## Collected data:
○ ○ ○ ○ ○
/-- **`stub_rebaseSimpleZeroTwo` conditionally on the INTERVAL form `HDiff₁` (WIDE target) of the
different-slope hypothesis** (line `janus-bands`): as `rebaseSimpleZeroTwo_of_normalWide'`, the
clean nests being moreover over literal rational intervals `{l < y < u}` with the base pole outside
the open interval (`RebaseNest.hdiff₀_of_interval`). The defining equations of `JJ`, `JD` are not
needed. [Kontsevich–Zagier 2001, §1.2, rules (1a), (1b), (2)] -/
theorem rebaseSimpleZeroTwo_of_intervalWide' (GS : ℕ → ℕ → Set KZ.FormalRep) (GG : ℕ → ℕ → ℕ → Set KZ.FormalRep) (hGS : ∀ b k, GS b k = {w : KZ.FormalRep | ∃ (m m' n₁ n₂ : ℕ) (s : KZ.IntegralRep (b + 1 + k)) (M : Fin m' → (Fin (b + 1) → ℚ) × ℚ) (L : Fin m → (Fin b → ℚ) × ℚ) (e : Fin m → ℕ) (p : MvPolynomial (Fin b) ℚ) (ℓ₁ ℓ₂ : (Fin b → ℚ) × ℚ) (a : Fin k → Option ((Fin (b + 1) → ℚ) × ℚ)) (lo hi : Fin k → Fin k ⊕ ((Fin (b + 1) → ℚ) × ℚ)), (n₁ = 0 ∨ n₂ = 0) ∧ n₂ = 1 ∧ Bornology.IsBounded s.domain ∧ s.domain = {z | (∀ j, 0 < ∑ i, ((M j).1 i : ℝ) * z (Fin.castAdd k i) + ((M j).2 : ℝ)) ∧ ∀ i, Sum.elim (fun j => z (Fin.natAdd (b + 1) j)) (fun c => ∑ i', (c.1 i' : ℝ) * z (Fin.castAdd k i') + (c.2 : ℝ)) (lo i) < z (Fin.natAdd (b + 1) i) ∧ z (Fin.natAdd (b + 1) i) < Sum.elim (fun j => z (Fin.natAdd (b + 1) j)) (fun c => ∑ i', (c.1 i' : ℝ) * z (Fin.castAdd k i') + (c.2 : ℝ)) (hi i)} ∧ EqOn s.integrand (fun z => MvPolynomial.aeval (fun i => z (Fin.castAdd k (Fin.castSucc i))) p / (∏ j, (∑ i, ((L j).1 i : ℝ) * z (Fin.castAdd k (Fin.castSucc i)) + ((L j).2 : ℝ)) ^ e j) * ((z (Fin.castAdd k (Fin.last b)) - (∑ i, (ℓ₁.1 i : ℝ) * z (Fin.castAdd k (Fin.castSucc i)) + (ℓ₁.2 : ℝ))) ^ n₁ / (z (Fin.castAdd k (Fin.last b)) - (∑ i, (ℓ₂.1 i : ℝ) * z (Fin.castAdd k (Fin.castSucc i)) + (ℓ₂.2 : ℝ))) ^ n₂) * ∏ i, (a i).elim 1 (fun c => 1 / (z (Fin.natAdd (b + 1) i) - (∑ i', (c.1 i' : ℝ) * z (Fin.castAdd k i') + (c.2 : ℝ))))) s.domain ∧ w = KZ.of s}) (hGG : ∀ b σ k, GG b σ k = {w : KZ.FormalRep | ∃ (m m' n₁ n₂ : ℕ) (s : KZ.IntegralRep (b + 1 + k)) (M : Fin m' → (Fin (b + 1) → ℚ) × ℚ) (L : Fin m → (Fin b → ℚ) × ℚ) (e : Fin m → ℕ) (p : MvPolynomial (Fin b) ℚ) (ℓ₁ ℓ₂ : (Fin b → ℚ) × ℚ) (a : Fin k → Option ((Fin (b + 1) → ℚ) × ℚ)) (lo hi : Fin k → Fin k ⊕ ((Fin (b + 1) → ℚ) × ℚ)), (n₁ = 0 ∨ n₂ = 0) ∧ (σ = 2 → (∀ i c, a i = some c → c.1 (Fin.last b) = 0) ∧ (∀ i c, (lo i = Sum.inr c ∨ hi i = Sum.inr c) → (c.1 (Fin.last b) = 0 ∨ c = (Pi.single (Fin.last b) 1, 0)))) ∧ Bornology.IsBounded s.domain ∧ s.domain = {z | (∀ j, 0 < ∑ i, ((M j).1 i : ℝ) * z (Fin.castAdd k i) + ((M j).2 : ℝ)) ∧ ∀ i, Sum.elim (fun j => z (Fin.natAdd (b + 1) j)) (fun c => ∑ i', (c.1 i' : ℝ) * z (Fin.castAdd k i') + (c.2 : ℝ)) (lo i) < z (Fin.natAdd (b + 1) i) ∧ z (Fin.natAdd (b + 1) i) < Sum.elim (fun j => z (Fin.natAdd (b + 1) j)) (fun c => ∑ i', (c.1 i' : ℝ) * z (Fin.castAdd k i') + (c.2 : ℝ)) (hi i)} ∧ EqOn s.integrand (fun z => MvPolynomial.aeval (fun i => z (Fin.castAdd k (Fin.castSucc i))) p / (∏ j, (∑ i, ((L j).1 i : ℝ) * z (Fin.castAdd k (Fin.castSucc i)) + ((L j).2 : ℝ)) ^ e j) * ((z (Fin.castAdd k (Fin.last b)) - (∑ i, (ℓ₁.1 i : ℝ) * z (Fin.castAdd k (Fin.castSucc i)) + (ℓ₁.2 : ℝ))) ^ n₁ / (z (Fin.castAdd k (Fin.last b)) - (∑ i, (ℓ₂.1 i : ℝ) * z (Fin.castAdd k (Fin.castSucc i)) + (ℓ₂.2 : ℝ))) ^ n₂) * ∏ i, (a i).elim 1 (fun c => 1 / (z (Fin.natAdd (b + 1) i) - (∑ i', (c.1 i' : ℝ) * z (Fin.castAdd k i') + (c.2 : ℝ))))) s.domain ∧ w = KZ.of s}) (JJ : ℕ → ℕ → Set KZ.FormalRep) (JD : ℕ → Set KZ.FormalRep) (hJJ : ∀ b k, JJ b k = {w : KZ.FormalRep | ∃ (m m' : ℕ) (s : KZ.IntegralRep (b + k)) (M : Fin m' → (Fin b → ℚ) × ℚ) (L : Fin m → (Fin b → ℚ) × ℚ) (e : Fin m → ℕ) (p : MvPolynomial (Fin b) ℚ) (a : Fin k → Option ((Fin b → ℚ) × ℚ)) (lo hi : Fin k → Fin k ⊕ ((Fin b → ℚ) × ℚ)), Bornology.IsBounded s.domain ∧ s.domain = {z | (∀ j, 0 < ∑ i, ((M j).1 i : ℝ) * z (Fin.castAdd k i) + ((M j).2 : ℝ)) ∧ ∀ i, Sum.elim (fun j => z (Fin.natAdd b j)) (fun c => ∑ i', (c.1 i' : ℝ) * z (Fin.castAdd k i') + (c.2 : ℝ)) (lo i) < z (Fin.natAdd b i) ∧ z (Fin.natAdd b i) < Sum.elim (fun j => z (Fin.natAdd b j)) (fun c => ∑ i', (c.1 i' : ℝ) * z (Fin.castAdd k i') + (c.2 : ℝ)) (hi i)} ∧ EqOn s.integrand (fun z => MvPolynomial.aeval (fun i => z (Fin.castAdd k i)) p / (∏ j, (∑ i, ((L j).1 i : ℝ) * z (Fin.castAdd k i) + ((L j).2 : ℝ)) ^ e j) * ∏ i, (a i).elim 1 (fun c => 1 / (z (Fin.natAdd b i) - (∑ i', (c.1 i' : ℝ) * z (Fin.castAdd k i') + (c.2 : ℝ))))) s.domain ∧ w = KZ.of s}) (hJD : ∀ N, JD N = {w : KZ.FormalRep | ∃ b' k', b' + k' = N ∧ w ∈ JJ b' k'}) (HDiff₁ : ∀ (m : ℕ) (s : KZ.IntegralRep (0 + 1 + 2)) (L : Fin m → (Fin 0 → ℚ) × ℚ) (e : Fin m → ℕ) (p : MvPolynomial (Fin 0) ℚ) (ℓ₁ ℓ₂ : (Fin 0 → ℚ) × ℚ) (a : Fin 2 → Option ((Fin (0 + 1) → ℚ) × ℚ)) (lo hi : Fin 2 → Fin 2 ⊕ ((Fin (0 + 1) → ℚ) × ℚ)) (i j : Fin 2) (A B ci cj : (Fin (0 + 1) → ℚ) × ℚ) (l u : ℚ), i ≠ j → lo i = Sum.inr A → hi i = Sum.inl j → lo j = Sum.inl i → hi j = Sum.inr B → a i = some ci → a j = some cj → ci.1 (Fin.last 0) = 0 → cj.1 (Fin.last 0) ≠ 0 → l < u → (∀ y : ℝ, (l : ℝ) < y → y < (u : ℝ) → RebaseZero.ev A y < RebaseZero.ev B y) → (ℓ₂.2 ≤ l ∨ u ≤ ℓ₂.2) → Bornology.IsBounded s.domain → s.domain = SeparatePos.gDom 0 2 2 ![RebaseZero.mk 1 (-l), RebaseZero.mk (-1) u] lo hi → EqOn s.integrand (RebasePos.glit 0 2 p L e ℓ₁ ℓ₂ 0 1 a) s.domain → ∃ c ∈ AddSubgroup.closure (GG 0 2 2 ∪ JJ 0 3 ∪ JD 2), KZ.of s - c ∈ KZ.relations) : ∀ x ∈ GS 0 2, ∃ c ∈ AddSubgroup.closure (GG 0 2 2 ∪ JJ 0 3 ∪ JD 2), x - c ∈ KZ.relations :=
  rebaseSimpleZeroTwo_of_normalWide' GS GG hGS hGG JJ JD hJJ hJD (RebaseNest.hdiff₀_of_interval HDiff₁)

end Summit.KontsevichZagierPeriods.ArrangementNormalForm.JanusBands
○ ○ ○ ○ ○
## Work required:
Copy the stretch of the records above that runs from the line with "different-slope hypothesis** (line" through the line with "needed. [Kontsevich–Zagier 2001, §1.2, rules". Both end lines belong in the copy, and nothing else does.

## Answer to the problem:
different-slope hypothesis** (line `janus-bands`): as `rebaseSimpleZeroTwo_of_normalWide'`, the
clean nests being moreover over literal rational intervals `{l < y < u}` with the base pole outside
the open interval (`RebaseNest.hdiff₀_of_interval`). The defining equations of `JJ`, `JD` are not
needed. [Kontsevich–Zagier 2001, §1.2, rules (1a), (1b), (2)] -/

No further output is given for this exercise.